Your instructions
For the entries below, the result should be an exact transcription of the lines from the one with "(log p - log" up to and including the one with "Proof (tangent-line Jensen, no", and only those.

Source records Block Start

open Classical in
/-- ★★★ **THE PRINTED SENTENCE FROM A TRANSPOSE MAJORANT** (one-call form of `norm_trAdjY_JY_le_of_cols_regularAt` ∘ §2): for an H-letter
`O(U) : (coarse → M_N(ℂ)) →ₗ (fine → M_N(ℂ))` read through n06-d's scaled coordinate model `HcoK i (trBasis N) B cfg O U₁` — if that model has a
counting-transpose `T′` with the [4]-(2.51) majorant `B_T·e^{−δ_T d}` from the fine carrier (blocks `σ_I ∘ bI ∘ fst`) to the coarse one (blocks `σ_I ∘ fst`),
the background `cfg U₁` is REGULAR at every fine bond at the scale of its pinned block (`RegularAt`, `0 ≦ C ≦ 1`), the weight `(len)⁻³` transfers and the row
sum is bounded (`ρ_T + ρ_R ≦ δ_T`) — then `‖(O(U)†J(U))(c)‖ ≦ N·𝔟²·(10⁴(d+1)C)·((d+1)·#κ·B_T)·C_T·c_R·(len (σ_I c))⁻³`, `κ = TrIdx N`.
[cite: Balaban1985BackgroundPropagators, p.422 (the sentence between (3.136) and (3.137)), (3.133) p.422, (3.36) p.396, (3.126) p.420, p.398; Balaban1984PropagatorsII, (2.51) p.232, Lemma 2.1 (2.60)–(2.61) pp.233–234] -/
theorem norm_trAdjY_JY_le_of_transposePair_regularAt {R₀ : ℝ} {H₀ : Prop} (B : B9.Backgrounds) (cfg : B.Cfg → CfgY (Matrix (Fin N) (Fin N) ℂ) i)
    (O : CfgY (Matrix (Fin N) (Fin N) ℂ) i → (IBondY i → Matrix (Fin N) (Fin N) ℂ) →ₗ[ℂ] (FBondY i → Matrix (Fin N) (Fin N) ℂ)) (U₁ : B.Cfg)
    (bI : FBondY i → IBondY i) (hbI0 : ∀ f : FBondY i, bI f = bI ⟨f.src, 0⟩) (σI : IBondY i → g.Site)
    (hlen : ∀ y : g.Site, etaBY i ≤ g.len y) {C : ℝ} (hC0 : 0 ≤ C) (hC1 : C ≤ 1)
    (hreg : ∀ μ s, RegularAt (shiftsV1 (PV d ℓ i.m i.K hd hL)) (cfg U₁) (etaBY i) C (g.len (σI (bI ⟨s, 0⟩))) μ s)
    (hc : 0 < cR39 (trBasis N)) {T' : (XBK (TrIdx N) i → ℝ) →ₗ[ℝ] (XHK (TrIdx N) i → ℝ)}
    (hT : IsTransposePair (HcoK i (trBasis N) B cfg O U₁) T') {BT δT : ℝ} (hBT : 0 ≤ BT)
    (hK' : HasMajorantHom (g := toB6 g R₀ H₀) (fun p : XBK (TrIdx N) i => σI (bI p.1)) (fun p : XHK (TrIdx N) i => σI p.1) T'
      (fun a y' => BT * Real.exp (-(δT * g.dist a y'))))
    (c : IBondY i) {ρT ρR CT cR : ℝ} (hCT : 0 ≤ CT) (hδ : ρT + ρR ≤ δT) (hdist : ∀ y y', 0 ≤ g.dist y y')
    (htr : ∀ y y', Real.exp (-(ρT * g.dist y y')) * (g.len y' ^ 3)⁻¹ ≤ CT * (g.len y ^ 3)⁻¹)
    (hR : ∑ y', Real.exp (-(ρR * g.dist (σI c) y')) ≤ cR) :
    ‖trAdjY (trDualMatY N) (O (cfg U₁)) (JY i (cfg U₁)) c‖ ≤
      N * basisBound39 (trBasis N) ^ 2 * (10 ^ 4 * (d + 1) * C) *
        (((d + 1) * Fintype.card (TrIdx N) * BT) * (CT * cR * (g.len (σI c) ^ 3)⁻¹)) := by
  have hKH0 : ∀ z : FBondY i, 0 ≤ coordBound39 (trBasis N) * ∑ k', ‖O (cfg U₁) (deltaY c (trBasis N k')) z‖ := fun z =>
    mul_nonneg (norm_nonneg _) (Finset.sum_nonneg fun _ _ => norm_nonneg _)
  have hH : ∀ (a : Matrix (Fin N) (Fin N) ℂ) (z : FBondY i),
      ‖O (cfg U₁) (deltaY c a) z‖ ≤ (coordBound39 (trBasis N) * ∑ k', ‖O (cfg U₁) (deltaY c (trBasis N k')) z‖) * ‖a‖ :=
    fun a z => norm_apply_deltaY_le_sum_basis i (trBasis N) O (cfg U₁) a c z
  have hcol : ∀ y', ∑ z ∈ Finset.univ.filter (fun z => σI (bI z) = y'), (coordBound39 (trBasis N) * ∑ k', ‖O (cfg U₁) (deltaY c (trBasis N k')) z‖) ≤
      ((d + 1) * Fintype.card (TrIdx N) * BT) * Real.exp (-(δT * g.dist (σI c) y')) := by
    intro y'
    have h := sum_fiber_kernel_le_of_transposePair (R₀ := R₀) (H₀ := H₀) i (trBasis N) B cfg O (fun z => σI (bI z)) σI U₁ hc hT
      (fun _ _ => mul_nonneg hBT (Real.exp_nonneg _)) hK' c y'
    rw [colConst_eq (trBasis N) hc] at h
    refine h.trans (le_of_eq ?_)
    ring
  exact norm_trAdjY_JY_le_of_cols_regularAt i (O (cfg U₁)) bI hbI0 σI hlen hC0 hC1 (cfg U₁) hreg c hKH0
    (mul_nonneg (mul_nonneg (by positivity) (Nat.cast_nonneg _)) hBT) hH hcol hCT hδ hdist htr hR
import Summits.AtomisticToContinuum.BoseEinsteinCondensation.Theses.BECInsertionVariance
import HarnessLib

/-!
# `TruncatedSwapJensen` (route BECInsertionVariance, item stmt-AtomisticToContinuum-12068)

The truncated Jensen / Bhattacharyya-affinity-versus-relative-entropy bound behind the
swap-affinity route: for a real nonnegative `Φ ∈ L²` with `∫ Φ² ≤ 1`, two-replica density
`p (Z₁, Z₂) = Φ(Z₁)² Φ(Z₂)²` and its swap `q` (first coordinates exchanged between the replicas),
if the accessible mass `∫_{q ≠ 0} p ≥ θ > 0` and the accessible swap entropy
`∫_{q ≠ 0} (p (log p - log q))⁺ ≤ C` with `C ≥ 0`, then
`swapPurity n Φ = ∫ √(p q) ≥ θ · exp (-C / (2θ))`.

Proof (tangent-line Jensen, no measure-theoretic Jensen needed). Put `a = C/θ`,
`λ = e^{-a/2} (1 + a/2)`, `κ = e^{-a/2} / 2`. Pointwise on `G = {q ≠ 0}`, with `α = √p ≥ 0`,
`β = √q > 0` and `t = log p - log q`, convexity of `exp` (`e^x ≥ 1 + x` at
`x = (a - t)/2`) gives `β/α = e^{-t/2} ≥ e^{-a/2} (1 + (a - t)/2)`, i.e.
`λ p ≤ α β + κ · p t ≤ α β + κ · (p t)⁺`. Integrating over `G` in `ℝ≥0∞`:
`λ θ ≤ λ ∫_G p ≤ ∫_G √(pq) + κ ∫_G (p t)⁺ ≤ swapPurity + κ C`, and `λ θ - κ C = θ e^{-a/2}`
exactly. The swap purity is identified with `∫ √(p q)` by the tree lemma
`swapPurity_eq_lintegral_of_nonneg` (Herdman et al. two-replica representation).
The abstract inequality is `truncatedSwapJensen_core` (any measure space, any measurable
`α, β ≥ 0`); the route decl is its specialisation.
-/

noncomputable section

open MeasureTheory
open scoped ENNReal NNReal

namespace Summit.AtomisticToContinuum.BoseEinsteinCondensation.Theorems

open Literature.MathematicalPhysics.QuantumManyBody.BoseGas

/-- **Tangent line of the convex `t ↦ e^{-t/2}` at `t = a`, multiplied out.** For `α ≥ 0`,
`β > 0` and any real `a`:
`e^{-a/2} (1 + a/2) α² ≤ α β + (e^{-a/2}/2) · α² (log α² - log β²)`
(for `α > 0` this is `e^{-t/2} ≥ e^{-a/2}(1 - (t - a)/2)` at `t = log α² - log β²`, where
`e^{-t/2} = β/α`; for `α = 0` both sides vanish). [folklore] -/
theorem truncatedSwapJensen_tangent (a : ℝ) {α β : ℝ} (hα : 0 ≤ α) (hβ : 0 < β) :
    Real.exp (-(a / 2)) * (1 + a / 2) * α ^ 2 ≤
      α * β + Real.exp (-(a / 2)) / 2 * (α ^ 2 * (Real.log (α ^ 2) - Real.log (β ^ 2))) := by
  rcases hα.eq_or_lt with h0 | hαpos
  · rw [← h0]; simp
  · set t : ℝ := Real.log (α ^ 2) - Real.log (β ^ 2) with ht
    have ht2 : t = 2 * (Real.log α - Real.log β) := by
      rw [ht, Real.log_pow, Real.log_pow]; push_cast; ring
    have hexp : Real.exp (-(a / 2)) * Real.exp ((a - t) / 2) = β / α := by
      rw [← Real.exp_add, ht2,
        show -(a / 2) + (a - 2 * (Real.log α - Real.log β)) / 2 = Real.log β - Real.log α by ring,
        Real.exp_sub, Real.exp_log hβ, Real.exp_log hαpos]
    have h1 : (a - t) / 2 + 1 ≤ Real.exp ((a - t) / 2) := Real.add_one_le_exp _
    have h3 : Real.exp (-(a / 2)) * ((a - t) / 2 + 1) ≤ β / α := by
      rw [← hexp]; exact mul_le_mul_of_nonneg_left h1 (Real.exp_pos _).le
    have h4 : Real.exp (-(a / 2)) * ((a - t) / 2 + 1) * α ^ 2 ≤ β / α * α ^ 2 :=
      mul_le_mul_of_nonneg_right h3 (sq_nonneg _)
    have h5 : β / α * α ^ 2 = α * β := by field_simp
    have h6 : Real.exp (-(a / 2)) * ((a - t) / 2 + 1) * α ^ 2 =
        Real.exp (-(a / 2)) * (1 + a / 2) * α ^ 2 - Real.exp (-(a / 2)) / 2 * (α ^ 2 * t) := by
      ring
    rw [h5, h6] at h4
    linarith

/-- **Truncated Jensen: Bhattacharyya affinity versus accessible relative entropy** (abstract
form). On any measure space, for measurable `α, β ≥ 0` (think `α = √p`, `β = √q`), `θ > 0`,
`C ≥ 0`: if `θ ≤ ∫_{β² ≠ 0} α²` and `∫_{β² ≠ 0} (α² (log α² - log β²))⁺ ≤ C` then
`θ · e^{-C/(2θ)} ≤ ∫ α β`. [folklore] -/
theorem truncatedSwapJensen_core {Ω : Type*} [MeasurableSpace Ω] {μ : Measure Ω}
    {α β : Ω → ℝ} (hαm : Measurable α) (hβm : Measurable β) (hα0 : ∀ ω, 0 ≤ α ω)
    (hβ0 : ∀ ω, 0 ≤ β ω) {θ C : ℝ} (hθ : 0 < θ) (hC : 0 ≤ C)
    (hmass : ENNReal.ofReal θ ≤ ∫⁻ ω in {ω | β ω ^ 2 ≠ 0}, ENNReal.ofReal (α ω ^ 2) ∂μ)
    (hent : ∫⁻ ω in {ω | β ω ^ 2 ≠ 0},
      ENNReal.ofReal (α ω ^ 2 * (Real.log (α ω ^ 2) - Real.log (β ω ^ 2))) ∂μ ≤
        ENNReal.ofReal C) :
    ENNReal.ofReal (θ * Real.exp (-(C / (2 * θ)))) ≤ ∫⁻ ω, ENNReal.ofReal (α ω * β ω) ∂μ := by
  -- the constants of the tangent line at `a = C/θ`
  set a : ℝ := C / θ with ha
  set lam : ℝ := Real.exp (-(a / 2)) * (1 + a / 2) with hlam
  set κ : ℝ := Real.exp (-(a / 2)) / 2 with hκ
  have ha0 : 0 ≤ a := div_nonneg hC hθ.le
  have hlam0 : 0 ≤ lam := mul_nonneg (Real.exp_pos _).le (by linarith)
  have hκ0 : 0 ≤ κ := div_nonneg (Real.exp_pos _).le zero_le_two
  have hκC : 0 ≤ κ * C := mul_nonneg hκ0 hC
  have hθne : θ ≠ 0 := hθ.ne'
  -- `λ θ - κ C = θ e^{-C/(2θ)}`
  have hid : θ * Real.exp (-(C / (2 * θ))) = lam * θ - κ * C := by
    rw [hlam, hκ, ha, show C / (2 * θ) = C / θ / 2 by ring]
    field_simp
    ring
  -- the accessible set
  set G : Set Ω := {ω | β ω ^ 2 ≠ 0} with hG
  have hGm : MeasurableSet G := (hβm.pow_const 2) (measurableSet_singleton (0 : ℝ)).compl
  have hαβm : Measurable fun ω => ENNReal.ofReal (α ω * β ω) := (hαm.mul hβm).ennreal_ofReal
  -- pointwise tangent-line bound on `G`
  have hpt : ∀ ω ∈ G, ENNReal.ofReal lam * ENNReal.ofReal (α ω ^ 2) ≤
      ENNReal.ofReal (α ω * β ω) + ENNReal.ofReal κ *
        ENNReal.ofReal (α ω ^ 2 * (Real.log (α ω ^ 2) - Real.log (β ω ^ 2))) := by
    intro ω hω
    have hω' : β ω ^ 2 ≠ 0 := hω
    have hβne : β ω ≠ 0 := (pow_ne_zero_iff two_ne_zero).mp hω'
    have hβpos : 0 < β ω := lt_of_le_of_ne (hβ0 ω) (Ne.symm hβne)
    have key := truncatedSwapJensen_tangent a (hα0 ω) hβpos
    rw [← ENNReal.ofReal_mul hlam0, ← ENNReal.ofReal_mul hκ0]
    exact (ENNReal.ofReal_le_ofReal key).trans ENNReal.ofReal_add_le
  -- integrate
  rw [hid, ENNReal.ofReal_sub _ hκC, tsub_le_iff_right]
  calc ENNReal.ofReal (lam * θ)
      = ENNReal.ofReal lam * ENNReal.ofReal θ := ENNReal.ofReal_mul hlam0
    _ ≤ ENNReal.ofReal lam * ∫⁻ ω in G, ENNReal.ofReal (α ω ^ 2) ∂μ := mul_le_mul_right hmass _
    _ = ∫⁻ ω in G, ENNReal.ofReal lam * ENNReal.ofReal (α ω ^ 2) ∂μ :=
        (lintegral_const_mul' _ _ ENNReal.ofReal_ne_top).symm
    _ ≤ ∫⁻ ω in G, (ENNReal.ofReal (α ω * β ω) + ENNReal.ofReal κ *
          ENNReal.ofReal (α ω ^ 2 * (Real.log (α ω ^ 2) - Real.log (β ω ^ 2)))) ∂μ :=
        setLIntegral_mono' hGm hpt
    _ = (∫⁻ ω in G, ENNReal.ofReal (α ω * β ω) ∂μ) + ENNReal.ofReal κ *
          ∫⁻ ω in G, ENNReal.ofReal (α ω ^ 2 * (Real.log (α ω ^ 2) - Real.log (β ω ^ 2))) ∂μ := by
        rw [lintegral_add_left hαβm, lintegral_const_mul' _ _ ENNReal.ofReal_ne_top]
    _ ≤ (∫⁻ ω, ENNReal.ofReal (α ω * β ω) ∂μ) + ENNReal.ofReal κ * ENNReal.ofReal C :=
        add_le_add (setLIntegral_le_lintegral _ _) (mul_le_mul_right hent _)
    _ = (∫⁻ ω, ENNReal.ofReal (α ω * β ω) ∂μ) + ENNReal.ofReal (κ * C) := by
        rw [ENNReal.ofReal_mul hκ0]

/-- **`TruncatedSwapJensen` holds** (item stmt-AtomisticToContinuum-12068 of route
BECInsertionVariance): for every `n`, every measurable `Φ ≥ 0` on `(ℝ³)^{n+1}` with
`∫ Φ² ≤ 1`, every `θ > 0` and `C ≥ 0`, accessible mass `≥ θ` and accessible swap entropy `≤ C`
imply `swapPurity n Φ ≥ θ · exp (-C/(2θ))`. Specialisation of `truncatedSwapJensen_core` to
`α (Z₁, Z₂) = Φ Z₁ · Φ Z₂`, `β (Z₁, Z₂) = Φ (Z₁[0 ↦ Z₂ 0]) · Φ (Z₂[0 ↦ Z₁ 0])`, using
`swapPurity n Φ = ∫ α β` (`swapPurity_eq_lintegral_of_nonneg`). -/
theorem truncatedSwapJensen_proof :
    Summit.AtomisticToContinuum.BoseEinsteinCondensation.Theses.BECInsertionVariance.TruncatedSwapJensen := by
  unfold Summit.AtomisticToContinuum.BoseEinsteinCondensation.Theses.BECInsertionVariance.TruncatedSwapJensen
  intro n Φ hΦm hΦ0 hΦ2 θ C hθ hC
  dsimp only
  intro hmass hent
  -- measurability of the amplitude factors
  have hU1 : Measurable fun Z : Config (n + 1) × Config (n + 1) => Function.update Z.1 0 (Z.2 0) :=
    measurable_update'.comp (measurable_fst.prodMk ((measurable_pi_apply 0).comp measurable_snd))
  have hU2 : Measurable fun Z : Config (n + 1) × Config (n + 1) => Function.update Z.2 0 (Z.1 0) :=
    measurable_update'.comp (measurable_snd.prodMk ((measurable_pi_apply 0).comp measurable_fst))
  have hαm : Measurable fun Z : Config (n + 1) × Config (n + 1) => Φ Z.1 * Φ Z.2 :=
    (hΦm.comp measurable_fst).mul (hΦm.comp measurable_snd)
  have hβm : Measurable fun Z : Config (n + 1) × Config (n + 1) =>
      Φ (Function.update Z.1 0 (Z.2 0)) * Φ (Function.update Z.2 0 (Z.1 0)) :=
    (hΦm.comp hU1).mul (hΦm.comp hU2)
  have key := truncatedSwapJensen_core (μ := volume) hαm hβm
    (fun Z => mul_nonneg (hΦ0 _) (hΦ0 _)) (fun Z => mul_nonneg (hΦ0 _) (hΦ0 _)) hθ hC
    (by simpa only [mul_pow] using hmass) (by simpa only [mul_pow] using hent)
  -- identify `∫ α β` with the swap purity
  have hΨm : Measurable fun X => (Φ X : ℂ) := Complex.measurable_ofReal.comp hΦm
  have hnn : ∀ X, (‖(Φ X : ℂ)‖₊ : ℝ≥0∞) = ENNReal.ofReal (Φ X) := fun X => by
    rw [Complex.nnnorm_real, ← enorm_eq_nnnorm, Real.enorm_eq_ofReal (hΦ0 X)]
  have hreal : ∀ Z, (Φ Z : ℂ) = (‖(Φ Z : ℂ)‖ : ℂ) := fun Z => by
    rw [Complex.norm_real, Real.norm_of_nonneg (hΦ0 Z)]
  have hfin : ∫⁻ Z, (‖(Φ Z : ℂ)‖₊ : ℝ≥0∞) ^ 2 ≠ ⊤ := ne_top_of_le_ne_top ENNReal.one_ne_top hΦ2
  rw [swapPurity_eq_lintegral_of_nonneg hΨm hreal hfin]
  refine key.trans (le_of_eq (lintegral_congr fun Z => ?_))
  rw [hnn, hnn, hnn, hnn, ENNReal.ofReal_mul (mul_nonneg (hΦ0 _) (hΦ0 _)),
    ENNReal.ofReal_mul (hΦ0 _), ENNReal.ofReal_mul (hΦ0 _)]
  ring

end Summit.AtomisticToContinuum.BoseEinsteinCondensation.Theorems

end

Source records Block End

Answer box
`∫_{q ≠ 0} (p (log p - log q))⁺ ≤ C` with `C ≥ 0`, then
`swapPurity n Φ = ∫ √(p q) ≥ θ · exp (-C / (2θ))`.

Proof (tangent-line Jensen, no measure-theoretic Jensen needed). Put `a = C/θ`,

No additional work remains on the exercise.